» ASSIGNED TASK: Please output exactly the part of the records below that opens with the line containing "noncomputable def outerMoment" and closes with the line containing "test true, identical", both lines included, and nothing else.

--------

import Mathlib
import HarnessLib
import Literature.Analysis.FluidPDE.ClassicalSolution
import Literature.Analysis.FluidPDE.VectorCalculus
import Literature.Analysis.FluidPDE.NSBoundedMildOseen
import Literature.Analysis.UnboundedOperators.HeatKernel

/-!
# Route `UnthreadedRigidityDoor`, item `UnthreadedRigidity` (W2, stmt-NavierStokesRegularity-27585) — LINE g10-2 «PROFILE HORN»
# (planner ns-idea-6 g10; idea-crit-4 g6 PASS 2026-08-29T01:30:55Z): THE TYPED OBJECTS AND STATEMENTS of the line
# (Theorems-side twin of the sketch)

Definition file (Theorems-side twin of the files-only line sketch `pub/ideators/ns-idea-6/lines/UnthreadedRigidityDoor/ProfileHorn_sketch.lean`,
sha16 916bdf9b3eac7d48, 2026-08-29; namespace `…Theorems.UnthreadedRigidity.ProfileHorn` instead of the sketch's
`…Cruxes.UnthreadedRigidity.ProfileHorn`; every def BODY below is VERBATIM; the sketch's `import …Theses.UnthreadedRigidityDoor` is dropped —
no body here uses a Theses symbol — and `NSBoundedMildOseen` / `HeatKernel` are imported for `oseenDuhamel` / `heatExtension`).  Purpose: kernel
theorems about the line (`nullProfileShellZero`, the compositions `separableShellOrderTwoRigidity_of_horn` / `separableWindowRigidity_of_horn`, and
THEOREM PHR `profileHornRigidity`) can be stated BY NAME from `Theorems/` (same device as `ThreadingFluxHorizonTowerDefs.lean`,
`UnthreadedDoorNetFluxDefs.lean`).  Filed Theorems-side by the W2 Lean hand ns-crc-p1 g7 (DIRECTOR-NS dss_128 / KEY-NS #184); author of the statements:
planner ns-idea-6 g10.

THE LINE (sketch docstring, abridged).  Datum `u₀ = curl (H(|y|) ∇Y × y)`, `y = x − x₀`, `Y(y) = yᵀQy` (`Q` symmetric traceless), radial profile
`H(r) = h(r²)`.  EXACT IDENTITY (engine-symbolic, kit j321612/j321644; cross-validated j321648):  `c₂(x) = K(r) · D_Q(y) · W̃[H](r)`,
`W̃[H] = 16 α² − 4 e₂ + (16/7) r² e₄`, `α = rH′ + 3H`, `K = H″ + 6H′/r`, `D_Q(y) = det[y, Qy, Q²y]`, `e_L = r b_L′ + L b_L` the Euler derivatives of the
decaying radial pressure coefficients.  On the separable `l = 2` class «silent at order two» is the HORN EQUATION `K · W̃[H] ≡ 0`; THEOREM PHR says its
only admissible root is `H ≡ 0`.  `sepShell H Q x₀` is, definitionally, `HorizonTower.shellSlice H (quadY Q) x₀` of `ThreadingFluxHorizonTowerDefs.lean`
(the single-degree poloidal shell with radial profile `H` and solid harmonic `Y_Q`).

Objects: `E3`, `threadingFlux`, `IsSliceAxisymmetric`, `IsQuadForm`, `quadY`, `discrCubic`, `IsZonalForm`, `sepShell`, `HornAdmissible`, `vortAmp`,
`strainAmp`, `aTwo`, `aFour`, `innerMoment`, `outerMoment`, `eulerPressure`, `hornBracket`.  Statements: `HornIdentityTwo` (BRIDGE PH, M–L),
`SeparableOrderOneSilence` (LEMMA SEP, recorded), `ProfileHornRigidity` (THEOREM PHR, proved on paper — Lean target), `ProfileHornRoot` (the DEAD
negative edge), `ZonalSepShellAxisymUniform` (S-Z), `NullProfileShellZero` (S-0), the rungs `SeparableShellOrderTwoRigidity` / `SeparableWindowRigidity`,
and `HornWindowSilence` (BRIDGE PH-W, M–L).

WHAT THIS IS NOT: no NS-regularity statement is touched; `UnthreadedRigidity` (27585), W2 and NS regularity stay OPEN; these are the objects of one
line on the wall item (the conjectural bridges among them are labelled so in their docstrings); nobody here claims `UnthreadedRigidity`.
`--supports stmt-NavierStokesRegularity-27585 --as helper`.  [cite: MajdaBertozziCUP2002, §1.1 (vector identities); LemarieRieusset2016 (mild
formulation)]
-/

-- the summit and its single sub-problem share the name (CONVENTIONS §1)
set_option linter.dupNamespace false

namespace Summit.NavierStokesRegularity.NavierStokesRegularity.Theorems.UnthreadedRigidity.ProfileHorn

open scoped Topology
open Filter Set MeasureTheory
/-- ℝ³. -/
abbrev E3 : Type := EuclideanSpace ℝ (Fin 3)

/-- Threading flux `F(t,x) = ⟪curl u(t) x, x − x₀⟫` (verbatim g8-2 / g9). -/
noncomputable def threadingFlux (u : ℝ → E3 → E3) (x₀ : E3) (t : ℝ) (x : E3) : ℝ :=
  inner ℝ (Literature.Analysis.FluidPDE.curl (u t) x) (x - x₀)

/-- Slice axisymmetry about an axis through `x₀` (verbatim g8-2 / g9; the conclusion shape of `UnthreadedRigidity`). -/
def IsSliceAxisymmetric (v : E3 → E3) (x₀ : E3) : Prop :=
  ∃ A : E3 →L[ℝ] E3, (∀ x, inner ℝ (A x) x = 0) ∧ A ≠ 0 ∧ ∀ x, fderiv ℝ v x (A (x - x₀)) - A (v x) = 0

/-! ## The separable `l = 2` shell and its form -/

/-- quadratic forms of `V₂`: symmetric traceless `3 × 3` matrices. -/
def IsQuadForm (Q : Matrix (Fin 3) (Fin 3) ℝ) : Prop := Q.IsSymm ∧ Q.trace = 0

/-- `Y_Q(y) = yᵀ Q y`. -/
noncomputable def quadY (Q : Matrix (Fin 3) (Fin 3) ℝ) (y : E3) : ℝ := ∑ i, ∑ j, y i * Q i j * y j

/-- the discriminant cubic `D_Q(y) = det[y, Qy, Q²y]` (`= (a−b)(b−c)(c−a)·y₁y₂y₃` in an eigenframe of `Q = diag(a,b,c)`; it spans the unique
`H₃`-channel of the order-two jet — GORDAN PURITY at `l = 2`). -/
noncomputable def discrCubic (Q : Matrix (Fin 3) (Fin 3) ℝ) (y : E3) : ℝ :=
  Matrix.det (Matrix.of ![fun i => y i, Q.mulVec (fun i => y i), (Q * Q).mulVec (fun i => y i)])

/-- `Y_Q` is ZONAL (a repeated eigenvalue) iff `D_Q` vanishes on the unit sphere. -/
def IsZonalForm (Q : Matrix (Fin 3) (Fin 3) ℝ) : Prop := ∀ y : E3, ‖y‖ = 1 → discrCubic Q y = 0

/-- the separable `l = 2` poloidal shell about `x₀` with radial profile `H` and form `Q`: `u₀ = curl curl (H(|y|) Y_Q(y) · y)`, `y = x − x₀`
(`= curl (H ∇Y × y)`). -/
noncomputable def sepShell (H : ℝ → ℝ) (Q : Matrix (Fin 3) (Fin 3) ℝ) (x₀ : E3) : E3 → E3 :=
  Literature.Analysis.FluidPDE.curl (Literature.Analysis.FluidPDE.curl
    (fun x : E3 => (H ‖x - x₀‖ * quadY Q (x - x₀)) • (x - x₀)))

/-- ADMISSIBLE radial profiles: `H(r) = h(r²)` with `h` smooth (so the shell is smooth at the apex), and polynomial decay
`r⁵|H|, r⁶|H′|, r⁷|H″| ≤ C` on `[1, ∞)` (covers compact support, the harmonic tails `d·r⁻⁵`, Schwartz profiles; makes every pressure integral below finite). -/
def HornAdmissible (H : ℝ → ℝ) : Prop :=
  (∃ h : ℝ → ℝ, ContDiff ℝ (⊤ : ℕ∞) h ∧ ∀ r, 0 ≤ r → H r = h (r ^ 2)) ∧
  ∃ C : ℝ, ∀ r, 1 ≤ r → r ^ 5 * |H r| ≤ C ∧ r ^ 6 * |deriv H r| ≤ C ∧ r ^ 7 * |deriv (deriv H) r| ≤ C

/-! ## The horn bracket `W̃[H]` (every constant engine-exact, kit j321612/j321644) -/

/-- vorticity amplitude `K = H″ + 6H′/r` (`curl u₀ = −K · ∇Y × y`). -/
noncomputable def vortAmp (H : ℝ → ℝ) (r : ℝ) : ℝ := deriv (deriv H) r + 6 / r * deriv H r

/-- strain amplitude `α = rH′ + 3H` (`u₀ = α ∇Y − (2H′/r) Y y`). -/
noncomputable def strainAmp (H : ℝ → ℝ) (r : ℝ) : ℝ := r * deriv H r + 3 * H r

/-- quadrupole channel of the pressure source `σ = ∂ᵢuⱼ∂ⱼuᵢ = a₀ + a₂ S₂ + a₄ S₄` (`S₂ = yᵀ(Q²)₀y`):
`a₂ = −(24/7) r⁻¹ (r²H′H″ − 3rHH″ − 2rH′² − 18HH′)`. -/
noncomputable def aTwo (H : ℝ → ℝ) (r : ℝ) : ℝ :=
  -(24 / (7 * r)) * (r ^ 2 * deriv H r * deriv (deriv H) r - 3 * r * H r * deriv (deriv H) r
    - 2 * r * deriv H r ^ 2 - 18 * H r * deriv H r)

/-- hexadecapole channel (`S₄ = proj_{H₄}(Y²)`): `a₄ = 8 r⁻³ (r²H′H″ − 3rHH″ + 12rH′² + 3HH′)`. -/
noncomputable def aFour (H : ℝ → ℝ) (r : ℝ) : ℝ :=
  8 / r ^ 3 * (r ^ 2 * deriv H r * deriv (deriv H) r - 3 * r * H r * deriv (deriv H) r
    + 12 * r * deriv H r ^ 2 + 3 * H r * deriv H r)

/-- inner moment `I_L(r) = ∫₀^r ρ^{2L+2} a(ρ) dρ`. -/
noncomputable def innerMoment (a : ℝ → ℝ) (L : ℕ) (r : ℝ) : ℝ := ∫ ρ in (0 : ℝ)..r, ρ ^ (2 * L + 2) * a ρ

/-- outer moment `J(r) = ∫_r^∞ ρ a(ρ) dρ`. -/
noncomputable def outerMoment (a : ℝ → ℝ) (r : ℝ) : ℝ := ∫ ρ in Set.Ioi r, ρ * a ρ

/-- Euler derivative `e_L = r b_L′ + L b_L` of the decaying solution of `b_L″ + (2L+2) b_L′/r = −a`:
`e_L(r) = −((L+1)/(2L+1)) r^{−(2L+1)} I_L(r) + (L/(2L+1)) J(r)`. -/
noncomputable def eulerPressure (a : ℝ → ℝ) (L : ℕ) (r : ℝ) : ℝ :=
  -(((L : ℝ) + 1) / (2 * L + 1)) * (r ^ (2 * L + 1))⁻¹ * innerMoment a L r + ((L : ℝ) / (2 * L + 1)) * outerMoment a r

/-- THE HORN BRACKET `W̃[H](r) = 16 α² − 4 e₂ + (16/7) r² e₄`. -/
noncomputable def hornBracket (H : ℝ → ℝ) (r : ℝ) : ℝ :=
  16 * strainAmp H r ^ 2 - 4 * eulerPressure (aTwo H) 2 r + 16 / 7 * r ^ 2 * eulerPressure (aFour H) 4 r

/-! ## Statements -/

/-- BRIDGE PH «PROFILE-HORN IDENTITY» (M–L; exact slice algebra + one-sided smoothness + the decaying pressure gauge): for the classical solution on
`[t₀,T)` with decaying pressure issuing from a separable `l = 2` shell, the one-sided second threading jet at `x₀ + r·y` (`|y| = 1`, `r > 0`) is
`K(r) · r³ D_Q(y) · W̃[H](r)`.  ENGINE-EXACT for symbolic `H` and symbolic diagonal `Q` (kit j321644: GORDAN PURITY true, structure test true, identical
across forms); Gaussian cross-check vs g9's G-engine rel. diff 9e−17 (kit j321648).  WHY IT MIGHT FAIL: only through the M-part (jets of the solution =
formal jets; uniqueness of the decaying pressure `Δp = −σ`), not through the algebra. -/
def HornIdentityTwo : Prop :=
  ∀ (t₀ T : ℝ) (u : ℝ → E3 → E3) (p : ℝ → E3 → ℝ) (x₀ : E3) (Q : Matrix (Fin 3) (Fin 3) ℝ) (H : ℝ → ℝ),
    t₀ < T →
    Literature.Analysis.FluidPDE.IsClassicalNSSolutionOn (Set.Ico t₀ T) 1 0 u p →
    (∀ t ∈ Set.Ico t₀ T, Tendsto (p t) (cocompact E3) (𝓝 0)) →
    IsQuadForm Q → HornAdmissible H → u t₀ = sepShell H Q x₀ →
    ∀ r : ℝ, 0 < r → ∀ y : E3, ‖y‖ = 1 →
      iteratedDerivWithin 2 (fun t => threadingFlux u x₀ t (x₀ + r • y)) (Set.Ici t₀) t₀
        = vortAmp H r * r ^ 3 * discrCubic Q y * hornBracket H r

/-- LEMMA SEP at `l = 2` (M; g9's LEMMA SEP specialised, engine-exact): the first one-sided threading jet of a separable shell vanishes. (Recorded; not
used by the compositions below, which ASSUME nothing about the first jet.) -/
def SeparableOrderOneSilence : Prop :=
  ∀ (t₀ T : ℝ) (u : ℝ → E3 → E3) (p : ℝ → E3 → ℝ) (x₀ : E3) (Q : Matrix (Fin 3) (Fin 3) ℝ) (H : ℝ → ℝ),
    t₀ < T →
    Literature.Analysis.FluidPDE.IsClassicalNSSolutionOn (Set.Ico t₀ T) 1 0 u p →
    IsQuadForm Q → HornAdmissible H → u t₀ = sepShell H Q x₀ →
    ∀ x : E3, derivWithin (fun t => threadingFlux u x₀ t x) (Set.Ici t₀) t₀ = 0

/-- THEOREM PHR «PROFILE-HORN RIGIDITY» (PROVED ON PAPER, GERMS.md §g10; Lean proof = prover target, size M: two integrations by parts, one
limit `r → r₀⁺`, positivity of `∫ H′²/ρ`): the horn equation `K · W̃[H] ≡ 0` on `(0,∞)` has no admissible root other than `H ≡ 0`.
WHY IT MIGHT FAIL: only if the paper proof has a gap (the finiteness / continuity of the pressure integrals under `HornAdmissible`, the passage to the
limit at the onset radius); the algebraic skeleton (`ρa₂ = −(12/7)G₂′`, `J₄(r₀) = 120∫_{r₀}^∞H′²/ρ`, `108 ≠ 27`) is exact. -/
def ProfileHornRigidity : Prop :=
  ∀ H : ℝ → ℝ, HornAdmissible H → (∀ r : ℝ, 0 < r → vortAmp H r * hornBracket H r = 0) → ∀ r : ℝ, 0 ≤ r → H r = 0

/-- NEGATIVE HORN (the counterexample this line set out to build; now REFUTED on paper by PHR — kept as the typed negative edge): an admissible
non-trivial root of the horn equation. -/
def ProfileHornRoot : Prop :=
  ∃ H : ℝ → ℝ, HornAdmissible H ∧ (∀ r : ℝ, 0 < r → vortAmp H r * hornBracket H r = 0) ∧ ∃ r : ℝ, 0 ≤ r ∧ H r ≠ 0

/-- S-Z (support, S–M): a zonal form gives an axisymmetric shell, with ONE axis generator serving every profile (rotation about the simple
eigenvector's axis; `Q = 0` ⇒ any generator). -/
def ZonalSepShellAxisymUniform : Prop :=
  ∀ Q : Matrix (Fin 3) (Fin 3) ℝ, IsQuadForm Q → IsZonalForm Q →
    ∃ A : E3 →L[ℝ] E3, (∀ x, inner ℝ (A x) x = 0) ∧ A ≠ 0 ∧
      ∀ (H : ℝ → ℝ) (x₀ : E3), HornAdmissible H → ∀ x, fderiv ℝ (sepShell H Q x₀) x (A (x - x₀)) - A (sepShell H Q x₀ x) = 0

/-- S-0 (support, S; provable now: `curl` of the zero field is zero): the null profile gives the zero field. -/
def NullProfileShellZero : Prop :=
  ∀ (H : ℝ → ℝ) (Q : Matrix (Fin 3) (Fin 3) ℝ) (x₀ : E3), (∀ r : ℝ, 0 ≤ r → H r = 0) → ∀ x, sepShell H Q x₀ x = 0

/-- RUNG «SEPARABLE-SHELL ORDER-TWO RIGIDITY at l = 2, ALL PROFILES» (g9's N2 shape with the Gaussian datum replaced by an arbitrary admissible
profile): a separable `l = 2` shell, left-end slice of a classical solution on `[t₀,T)` with decaying pressure, whose threading flux has vanishing
one-sided first and second jets at `t₀`, is an axisymmetric slice. -/
def SeparableShellOrderTwoRigidity : Prop :=
  ∀ (t₀ T : ℝ) (u : ℝ → E3 → E3) (p : ℝ → E3 → ℝ) (x₀ : E3) (Q : Matrix (Fin 3) (Fin 3) ℝ) (H : ℝ → ℝ),
    t₀ < T →
    Literature.Analysis.FluidPDE.IsClassicalNSSolutionOn (Set.Ico t₀ T) 1 0 u p →
    (∀ t ∈ Set.Ico t₀ T, Tendsto (p t) (cocompact E3) (𝓝 0)) →
    IsQuadForm Q → HornAdmissible H → u t₀ = sepShell H Q x₀ →
    (∀ x : E3, derivWithin (fun t => threadingFlux u x₀ t x) (Set.Ici t₀) t₀ = 0) →
    (∀ x : E3, iteratedDerivWithin 2 (fun t => threadingFlux u x₀ t x) (Set.Ici t₀) t₀ = 0) →
    IsSliceAxisymmetric (u t₀) x₀

/-! ## The window rung: 27585 restricted to separable `l = 2` windows -/

/-- RUNG «SEPARABLE-WINDOW RIGIDITY at l = 2»: the crux `UnthreadedRigidity` (hypotheses VERBATIM) restricted to windows every slice of which is a
separable `l = 2` shell about `x₀` with a fixed form `Q` and admissible profiles.  (= the `l = 2`, drift-free case of g5's BC5 rung
`StubSingleDegreeWindow`.) -/
def SeparableWindowRigidity : Prop :=
  ∀ (S : Set ℝ), IsOpen S → IsPreconnected S → ∀ (u : ℝ → E3 → E3) (x₀ : E3),
    ContinuousOn (Function.uncurry u) (S ×ˢ Set.univ) →
    (∀ t ∈ S, Literature.Analysis.FluidPDE.VectorCalculus.IsDivFree (u t)) →
    (∀ s ∈ S, ∀ t ∈ S, s < t → ∀ x, u t x =
        Literature.Analysis.UnboundedOperators.heatExtension (u s) (t - s) x
          - Literature.Analysis.FluidPDE.oseenDuhamel 1 s u u t x) →
    (∀ τ ∈ S, ∃ B : ℝ, ∀ t ∈ S, t ≤ τ → ∀ x, ‖u t x‖ ≤ B) →
    (∀ t ∈ S, ∀ x, inner ℝ (Literature.Analysis.FluidPDE.curl (u t) x) (x - x₀) = 0) →
    ∀ (Q : Matrix (Fin 3) (Fin 3) ℝ), IsQuadForm Q →
    (∀ t ∈ S, ∃ H : ℝ → ℝ, HornAdmissible H ∧ u t = sepShell H Q x₀) →
    ∃ A : E3 →L[ℝ] E3, (∀ x, inner ℝ (A x) x = 0) ∧ A ≠ 0 ∧
      ∀ t ∈ S, ∀ x, fderiv ℝ (u t) x (A (x - x₀)) - A (u t x) = 0

/-- BRIDGE PH-W «HORN SILENCE IN A WINDOW» (M–L: interior smoothness/analyticity in time of the bounded mild solution on the open window —
`UnthreadedRigidityDoor.windowAnalytic`, proved in the route file — then THEOREM PH at each slice; the threading flux of a poloidal window is ≡ 0, so
its second time derivative vanishes and the identity leaves `K · D_Q · W̃ = 0`): in such a window, at every time, the form is zonal or the profile
solves the horn equation. -/
def HornWindowSilence : Prop :=
  ∀ (S : Set ℝ), IsOpen S → ∀ (u : ℝ → E3 → E3) (x₀ : E3),
    ContinuousOn (Function.uncurry u) (S ×ˢ Set.univ) →
    (∀ t ∈ S, Literature.Analysis.FluidPDE.VectorCalculus.IsDivFree (u t)) →
    (∀ s ∈ S, ∀ t ∈ S, s < t → ∀ x, u t x =
        Literature.Analysis.UnboundedOperators.heatExtension (u s) (t - s) x
          - Literature.Analysis.FluidPDE.oseenDuhamel 1 s u u t x) →
    (∀ τ ∈ S, ∃ B : ℝ, ∀ t ∈ S, t ≤ τ → ∀ x, ‖u t x‖ ≤ B) →
    ∀ (Q : Matrix (Fin 3) (Fin 3) ℝ) (H : ℝ → ℝ → ℝ), IsQuadForm Q →
    (∀ t ∈ S, HornAdmissible (H t) ∧ u t = sepShell (H t) Q x₀) →
    ∀ t ∈ S, IsZonalForm Q ∨ ∀ r : ℝ, 0 < r → vortAmp (H t) r * hornBracket (H t) r = 0


end Summit.NavierStokesRegularity.NavierStokesRegularity.Theorems.UnthreadedRigidity.ProfileHorn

--------

» RESPONSE TO THIS TASK:
noncomputable def outerMoment (a : ℝ → ℝ) (r : ℝ) : ℝ := ∫ ρ in Set.Ioi r, ρ * a ρ

/-- Euler derivative `e_L = r b_L′ + L b_L` of the decaying solution of `b_L″ + (2L+2) b_L′/r = −a`:
`e_L(r) = −((L+1)/(2L+1)) r^{−(2L+1)} I_L(r) + (L/(2L+1)) J(r)`. -/
noncomputable def eulerPressure (a : ℝ → ℝ) (L : ℕ) (r : ℝ) : ℝ :=
  -(((L : ℝ) + 1) / (2 * L + 1)) * (r ^ (2 * L + 1))⁻¹ * innerMoment a L r + ((L : ℝ) / (2 * L + 1)) * outerMoment a r

/-- THE HORN BRACKET `W̃[H](r) = 16 α² − 4 e₂ + (16/7) r² e₄`. -/
noncomputable def hornBracket (H : ℝ → ℝ) (r : ℝ) : ℝ :=
  16 * strainAmp H r ^ 2 - 4 * eulerPressure (aTwo H) 2 r + 16 / 7 * r ^ 2 * eulerPressure (aFour H) 4 r

/-! ## Statements -/

/-- BRIDGE PH «PROFILE-HORN IDENTITY» (M–L; exact slice algebra + one-sided smoothness + the decaying pressure gauge): for the classical solution on
`[t₀,T)` with decaying pressure issuing from a separable `l = 2` shell, the one-sided second threading jet at `x₀ + r·y` (`|y| = 1`, `r > 0`) is
`K(r) · r³ D_Q(y) · W̃[H](r)`.  ENGINE-EXACT for symbolic `H` and symbolic diagonal `Q` (kit j321644: GORDAN PURITY true, structure test true, identical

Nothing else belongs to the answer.